We normalized simulated and real datasets using the median normalization method²⁰. The normalized datasets were then ${\log }_2$ transformed after the addition of one. We selected 1000 top variable genes for real datasets and 500 for simulated datasets using the variance of standardized values, which were calculated by the FindVariableFeatures function in the R package Seurat³³.

Reporting summary

Further information on research design is available in the Nature Research Reporting Summary linked to this article.

Author contributions

X.S., Y.L., and L.A. contributed equally in conceiving the project. X.S. and Y.L. designed the algorithm and software and performed data analysis. X.S., Y.L., and L.A. wrote and revised the manuscript.

Data availability

Below we describe all of the real scRNA-seq datasets used in the current study. All datasets are publicly available and well-studied. The original Jurkat dataset contains about 3200 cells and the expression of 32,738 genes. It is available from https://support.10xgenomics.com/single-cell-gene-expression/datasets. The unique high-quality single nucleotide variants (SNVs) observed in each cell type were used to resolve the cell types. These two types of cells (Jurkat and 293T) are mixed at the ratio of 50:50³¹. To have the rare cell phenomenon, we used the dataset with the Jurkat cell proportion of  ~2.5%²⁰. The PBMC dataset consists of 3362 cells and 33,694 genes sequenced by the 10x Chromium method⁴⁴. It is available from https://singlecell.broadinstitute.org/single_cell/study/SCP424/single-cell-comparison-pbmc-data. The Cell Ranger pipeline (v2.0.0) was used to process the PBMC dataset.
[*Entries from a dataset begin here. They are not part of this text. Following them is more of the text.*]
/-- **THE HOT START IS ACCEPTED WITH PROBABILITY AT LEAST ONE HALF** (all-closing conditioner): averaged over a fresh
draw `U ∼ q` of the exact autoregression, `2·∫ A(U) q(dU) ≥ 1`. [ours] -/
theorem allClosing_hotStart_accept (hL : 2 ≤ L) {w : G → ℝ} (hw : Continuous w) {m M : ℝ} (hm0 : 0 < m)
    (hm : ∀ g, m ≤ w g) (hM : ∀ g, w g ≤ M) (hwinv : ∀ g, w g⁻¹ = w g)
    (T : Finset (Edge d L)) (C : Edge d L → Finset (Plaquette d L))
    (hCne : ∀ ℓ ∈ T, (C ℓ).Nonempty)
    (hCe : ∀ ℓ ∈ T, ∀ p ∈ C ℓ, ℓ ∈ ({(p.1, p.2.1.1), (p.1.shift p.2.1.1, p.2.1.2),
        (p.1.shift p.2.1.2, p.2.1.1), (p.1, p.2.1.2)} : Finset (Edge d L)))
    (hdisj : ∀ ℓ ∈ T, ∀ ℓ' ∈ T, ℓ ≠ ℓ' → Disjoint (C ℓ) (C ℓ'))
    (hcover : ∀ p : Plaquette d L, ∃ ℓ ∈ T, p ∈ C ℓ)
    (π q : Measure (GaugeConfig d L G)) [IsProbabilityMeasure π] [IsProbabilityMeasure q]
    (hπ : π = (Measure.pi fun _ : Edge d L => haarProbability G).withDensity fun U =>
      ENNReal.ofReal ((∏ p : Plaquette d L, w (plaquetteHolonomy U p.1 p.2.1.1 p.2.1.2)) /
        ∫ V, ∏ p : Plaquette d L, w (plaquetteHolonomy V p.1 p.2.1.1 p.2.1.2) ∂(Measure.pi fun _ : Edge d L => haarProbability G)))
    (hq : q = (Measure.pi fun _ : Edge d L => haarProbability G).withDensity fun U =>
      ENNReal.ofReal (∏ ℓ ∈ T, (∏ p ∈ C ℓ, w (plaquetteHolonomy U p.1 p.2.1.1 p.2.1.2)) /
          (∫ v, ∏ p ∈ C ℓ, w (plaquetteHolonomy (update U ℓ v) p.1 p.2.1.1 p.2.1.2) ∂(haarProbability G)))) :
    1 ≤ 2 * ∫⁻ U, imhAcceptMass q (fun U =>
        (((∫ V, ∏ p : Plaquette d L, w (plaquetteHolonomy V p.1 p.2.1.1 p.2.1.2) ∂(Measure.pi fun _ : Edge d L => haarProbability G)) /
          ∏ ℓ ∈ T, (∫ v, ∏ p ∈ C ℓ, w (plaquetteHolonomy (update U ℓ v) p.1 p.2.1.1 p.2.1.2) ∂(haarProbability G))))⁻¹) U ∂q := by
  obtain ⟨-, -, -, hρm, hρpos⟩ := allClosing_cold_acceptMass_eq hL hw hm0 hm hM hwinv T C hCne hCe hdisj hcover π q hπ hq
  set ρ : GaugeConfig d L G → ℝ := fun U =>
    (∫ V, ∏ p : Plaquette d L, w (plaquetteHolonomy V p.1 p.2.1.1 p.2.1.2) ∂(Measure.pi fun _ : Edge d L => haarProbability G)) /
      ∏ ℓ ∈ T, (∫ v, ∏ p ∈ C ℓ, w (plaquetteHolonomy (update U ℓ v) p.1 p.2.1.1 p.2.1.2) ∂(haarProbability G)) with hρ
  have hwm : Measurable fun U => (ρ U)⁻¹ := hρm.inv
  have hw0' : ∀ U, 0 < (ρ U)⁻¹ := fun U => inv_pos.2 (hρpos U)
  exact one_le_two_mul_lintegral_imhAcceptMass (q := q) hwm hw0'

/-- **THE HOT START MOVES** (all-closing conditioner, Haar atom-free, `d ≥ 1`): the hot-started exact sampler leaves its
initial configuration at the first step with probability `∫ K(U, {U}ᶜ) q(dU) ≥ 1/2`. [ours] -/
theorem allClosing_hotStart_move [MeasurableSingletonClass G] [NullSingletonClass (haarProbability G)]
    (hd : 0 < d) (hL : 2 ≤ L) {w : G → ℝ} (hw : Continuous w) {m M : ℝ} (hm0 : 0 < m)
    (hm : ∀ g, m ≤ w g) (hM : ∀ g, w g ≤ M) (hwinv : ∀ g, w g⁻¹ = w g)
    (T : Finset (Edge d L)) (C : Edge d L → Finset (Plaquette d L))
    (hCne : ∀ ℓ ∈ T, (C ℓ).Nonempty)
    (hCe : ∀ ℓ ∈ T, ∀ p ∈ C ℓ, ℓ ∈ ({(p.1, p.2.1.1), (p.1.shift p.2.1.1, p.2.1.2),
        (p.1.shift p.2.1.2, p.2.1.1), (p.1, p.2.1.2)} : Finset (Edge d L)))
    (hdisj : ∀ ℓ ∈ T, ∀ ℓ' ∈ T, ℓ ≠ ℓ' → Disjoint (C ℓ) (C ℓ'))
    (hcover : ∀ p : Plaquette d L, ∃ ℓ ∈ T, p ∈ C ℓ)
    (π q : Measure (GaugeConfig d L G)) [IsProbabilityMeasure π] [IsProbabilityMeasure q]
    (hπ : π = (Measure.pi fun _ : Edge d L => haarProbability G).withDensity fun U =>
      ENNReal.ofReal ((∏ p : Plaquette d L, w (plaquetteHolonomy U p.1 p.2.1.1 p.2.1.2)) /
        ∫ V, ∏ p : Plaquette d L, w (plaquetteHolonomy V p.1 p.2.1.1 p.2.1.2) ∂(Measure.pi fun _ : Edge d L => haarProbability G)))
    (hq : q = (Measure.pi fun _ : Edge d L => haarProbability G).withDensity fun U =>
      ENNReal.ofReal (∏ ℓ ∈ T, (∏ p ∈ C ℓ, w (plaquetteHolonomy U p.1 p.2.1.1 p.2.1.2)) /
          (∫ v, ∏ p ∈ C ℓ, w (plaquetteHolonomy (update U ℓ v) p.1 p.2.1.1 p.2.1.2) ∂(haarProbability G)))) :
    1 ≤ 2 * ∫⁻ U, indepMH q (fun U =>
        (((∫ V, ∏ p : Plaquette d L, w (plaquetteHolonomy V p.1 p.2.1.1 p.2.1.2) ∂(Measure.pi fun _ : Edge d L => haarProbability G)) /
          ∏ ℓ ∈ T, (∫ v, ∏ p ∈ C ℓ, w (plaquetteHolonomy (update U ℓ v) p.1 p.2.1.1 p.2.1.2) ∂(haarProbability G))))⁻¹) U {U}ᶜ ∂q := by
  obtain ⟨-, -, -, hρm, hρpos⟩ := allClosing_cold_acceptMass_eq hL hw hm0 hm hM hwinv T C hCne hCe hdisj hcover π q hπ hq
  set ρ : GaugeConfig d L G → ℝ := fun U =>
    (∫ V, ∏ p : Plaquette d L, w (plaquetteHolonomy V p.1 p.2.1.1 p.2.1.2) ∂(Measure.pi fun _ : Edge d L => haarProbability G)) /
      ∏ ℓ ∈ T, (∫ v, ∏ p ∈ C ℓ, w (plaquetteHolonomy (update U ℓ v) p.1 p.2.1.1 p.2.1.2) ∂(haarProbability G)) with hρ
  have hwm : Measurable fun U => (ρ U)⁻¹ := hρm.inv
  have hw0' : ∀ U, 0 < (ρ U)⁻¹ := fun U => inv_pos.2 (hρpos U)
  haveI : Nonempty (Edge d L) := ⟨(fun _ => 0, ⟨0, hd⟩)⟩
  have hq0 : ∀ U : GaugeConfig d L G, q {U} = 0 := fun U => by
    rw [hq]
    exact withDensity_absolutelyContinuous _ _ (measure_singleton U)
  exact half_le_lintegral_hotStart_move (q := q) hwm hw0' hq0

/-- **THE EQUILIBRIUM ACCEPTANCE NEVER EXCEEDS THE HOT-START ACCEPTANCE** (all-closing conditioner): `∫ A dπ ≤ ∫ A dq`. [ours] -/
theorem allClosing_equilibriumAccept_le_hotStart (hL : 2 ≤ L) {w : G → ℝ} (hw : Continuous w) {m M : ℝ} (hm0 : 0 < m)
    (hm : ∀ g, m ≤ w g) (hM : ∀ g, w g ≤ M) (hwinv : ∀ g, w g⁻¹ = w g)
    (T : Finset (Edge d L)) (C : Edge d L → Finset (Plaquette d L))
    (hCne : ∀ ℓ ∈ T, (C ℓ).Nonempty)
    (hCe : ∀ ℓ ∈ T, ∀ p ∈ C ℓ, ℓ ∈ ({(p.1, p.2.1.1), (p.1.shift p.2.1.1, p.2.1.2),
        (p.1.shift p.2.1.2, p.2.1.1), (p.1, p.2.1.2)} : Finset (Edge d L)))
    (hdisj : ∀ ℓ ∈ T, ∀ ℓ' ∈ T, ℓ ≠ ℓ' → Disjoint (C ℓ) (C ℓ'))
    (hcover : ∀ p : Plaquette d L, ∃ ℓ ∈ T, p ∈ C ℓ)
    (π q : Measure (GaugeConfig d L G)) [IsProbabilityMeasure π] [IsProbabilityMeasure q]
    (hπ : π = (Measure.pi fun _ : Edge d L => haarProbability G).withDensity fun U =>
      ENNReal.ofReal ((∏ p : Plaquette d L, w (plaquetteHolonomy U p.1 p.2.1.1 p.2.1.2)) /
        ∫ V, ∏ p : Plaquette d L, w (plaquetteHolonomy V p.1 p.2.1.1 p.2.1.2) ∂(Measure.pi fun _ : Edge d L => haarProbability G)))
    (hq : q = (Measure.pi fun _ : Edge d L => haarProbability G).withDensity fun U =>
      ENNReal.ofReal (∏ ℓ ∈ T, (∏ p ∈ C ℓ, w (plaquetteHolonomy U p.1 p.2.1.1 p.2.1.2)) /
          (∫ v, ∏ p ∈ C ℓ, w (plaquetteHolonomy (update U ℓ v) p.1 p.2.1.1 p.2.1.2) ∂(haarProbability G)))) :
    ∫ U, (imhAcceptMass q (fun U =>
        (((∫ V, ∏ p : Plaquette d L, w (plaquetteHolonomy V p.1 p.2.1.1 p.2.1.2) ∂(Measure.pi fun _ : Edge d L => haarProbability G)) /
          ∏ ℓ ∈ T, (∫ v, ∏ p ∈ C ℓ, w (plaquetteHolonomy (update U ℓ v) p.1 p.2.1.1 p.2.1.2) ∂(haarProbability G))))⁻¹) U).toReal ∂π ≤
      ∫ U, (imhAcceptMass q (fun U =>
        (((∫ V, ∏ p : Plaquette d L, w (plaquetteHolonomy V p.1 p.2.1.1 p.2.1.2) ∂(Measure.pi fun _ : Edge d L => haarProbability G)) /
          ∏ ℓ ∈ T, (∫ v, ∏ p ∈ C ℓ, w (plaquetteHolonomy (update U ℓ v) p.1 p.2.1.1 p.2.1.2) ∂(haarProbability G))))⁻¹) U).toReal ∂q := by
  obtain ⟨-, hρq, -, hρm, hρpos⟩ := allClosing_cold_acceptMass_eq hL hw hm0 hm hM hwinv T C hCne hCe hdisj hcover π q hπ hq
  set ρ : GaugeConfig d L G → ℝ := fun U =>
    (∫ V, ∏ p : Plaquette d L, w (plaquetteHolonomy V p.1 p.2.1.1 p.2.1.2) ∂(Measure.pi fun _ : Edge d L => haarProbability G)) /
      ∏ ℓ ∈ T, (∫ v, ∏ p ∈ C ℓ, w (plaquetteHolonomy (update U ℓ v) p.1 p.2.1.1 p.2.1.2) ∂(haarProbability G)) with hρ
  have hwm : Measurable fun U => (ρ U)⁻¹ := hρm.inv
  have hw0' : ∀ U, 0 < (ρ U)⁻¹ := fun U => inv_pos.2 (hρpos U)
  have hπ' : (q.withDensity fun U => ENNReal.ofReal (ρ U)⁻¹) = π := withDensity_inv_density hρm hρpos hρq
  haveI : IsProbabilityMeasure (q.withDensity fun U => ENNReal.ofReal (ρ U)⁻¹) := by rw [hπ']; infer_instance
  have h := integral_imhAcceptMass_target_le_model (q := q) hwm hw0'
  rw [hπ'] at h
  exact h
import Summits.AtomisticToContinuum.BoseEinsteinCondensation.Theorems.BECInsertionCorrectorCorrectorClosureDoublingLeInvResidue
import Summits.AtomisticToContinuum.BoseEinsteinCondensation.Theorems.BECInsertionCorrectorCorrectorClosureFlatDomination
import Literature.MathematicalPhysics.QuantumManyBody.PeriodicHeatFlowSpectralProofs
import HarnessLib

/-!
# The Laplace (imaginary-time) energy bound of the removal state (line `residue-area-law`,
# stub `stub_removalLaplace`)

Crux `BECInsertionCorrector.CorrectorClosure` (item stmt-AtomisticToContinuum-12058), line
`residue-area-law`, stub `stub_removalLaplace` (first brick of the removal factor
`stub_removalFidelity`).

Fix `N`, a box `L > 0` and a measurable pair potential `v ≥ 0`. Let `Φ₀ : Config (N + 1) → ℝ` be
the continuous positive `(N+1)`-body torus Feynman–Kac ground state (`IsPeriodicGroundStateFK`)
and `G(X) = ∫_cell Φ₀(x, X) dx` its zero-mode REMOVAL amplitude (particle `0` integrated out over
the cell). We prove, for every `t ≥ 0`,
`e^{-tE₀(N+1)} (∫_{cell^N} G²)² ≤ L³ ∫_{cell^N} G · (e^{-tH_N} G)`, the semigroup read through
`periodicFKSemigroup v L t`.

Proof. Put the removal amplitude back flat, `ψ₀ = G ∘ vecTail` on `Config (N + 1)` (bounded,
measurable, periodic, `≥ 0`), and let `V(t) = ∫_{cell^{N+1}} ψ₀ · e^{-tH_{N+1}} ψ₀`.
* GROUND-STATE COMPONENT, in the real Hilbert space `L²(cellN (N+1) L)` with
  `T_t = pfkL2 v L t`, `ψ = [ψ₀]`, `e = [Φ₀]` (unit eigenvector of the symmetric positive `T_t`
  with eigenvalue `e^{-tE₀}`, `pfkL2_toLp_groundState`): the two-level splitting
  `ψ = ⟪e,ψ⟫e + ψ^⊥` gives `e^{-tE₀}⟪e,ψ⟫² ≤ ⟪T_t ψ, ψ⟫ = V(t)` (`dli_mul_inner_sq_le_inner`); at
  `t = 0` this is Cauchy–Schwarz `⟪e,ψ⟫² ≤ ‖ψ‖² = V(0)`. The overlap is
  `⟪e, ψ⟫ = ∫_{cell^{N+1}} Φ₀ · G∘vecTail = ∫_{cell^N} G(X) ∫_cell Φ₀(x, X) dx dX = ∫ G²`
  (`fid_overlap_eq`, tagged coordinate innermost).
* DOMINATION: along every sample the `(N+1)`-body action dominates the bath action of the tail
  world-lines and `ψ₀` depends on the sample only through the tails, so
  `(e^{-tH_{N+1}}ψ₀)(X) ≤ (e^{-tH_N}G)(vecTail X)` (`flatDom_periodicFKSemigroup_tail_le`), whence
  `V(t) ≤ ∫_{cell × cell^N} G(Y) (e^{-tH_N}G)(Y) dx dY = L³ ∫_{cell^N} G · e^{-tH_N}G` (Tonelli
  with the inserted coordinate outermost).
No Perron–Frobenius / boundedness of `v^per` is needed: only symmetry, positivity and the
eigen-relation of the semigroup enter.
-/

noncomputable section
Nine cell types were detected based on known marker genes. For the mouse brain dataset, there are 19,972 genes in 3005 cells³². Seven major cell types and 47 molecularly subtypes were identified by the BackSPIN algorithm developed by authors of the original paper. The results were further verified by the authors using known marker genes. The mouse brain dataset is available from https://storage.googleapis.com/linnarsson-lab-www-blobs/blobs/cortex/expression_mRNA_17-Aug-2014.txt.

Code availability

The EDGE R package is freely available on GitHub (https://github.com/shawnstat/EDGE).

Competing interests

The authors declare no competing interests.

Supplementary information

Supplementary information is available for this paper at 10.1038/s41467-020-19465-7.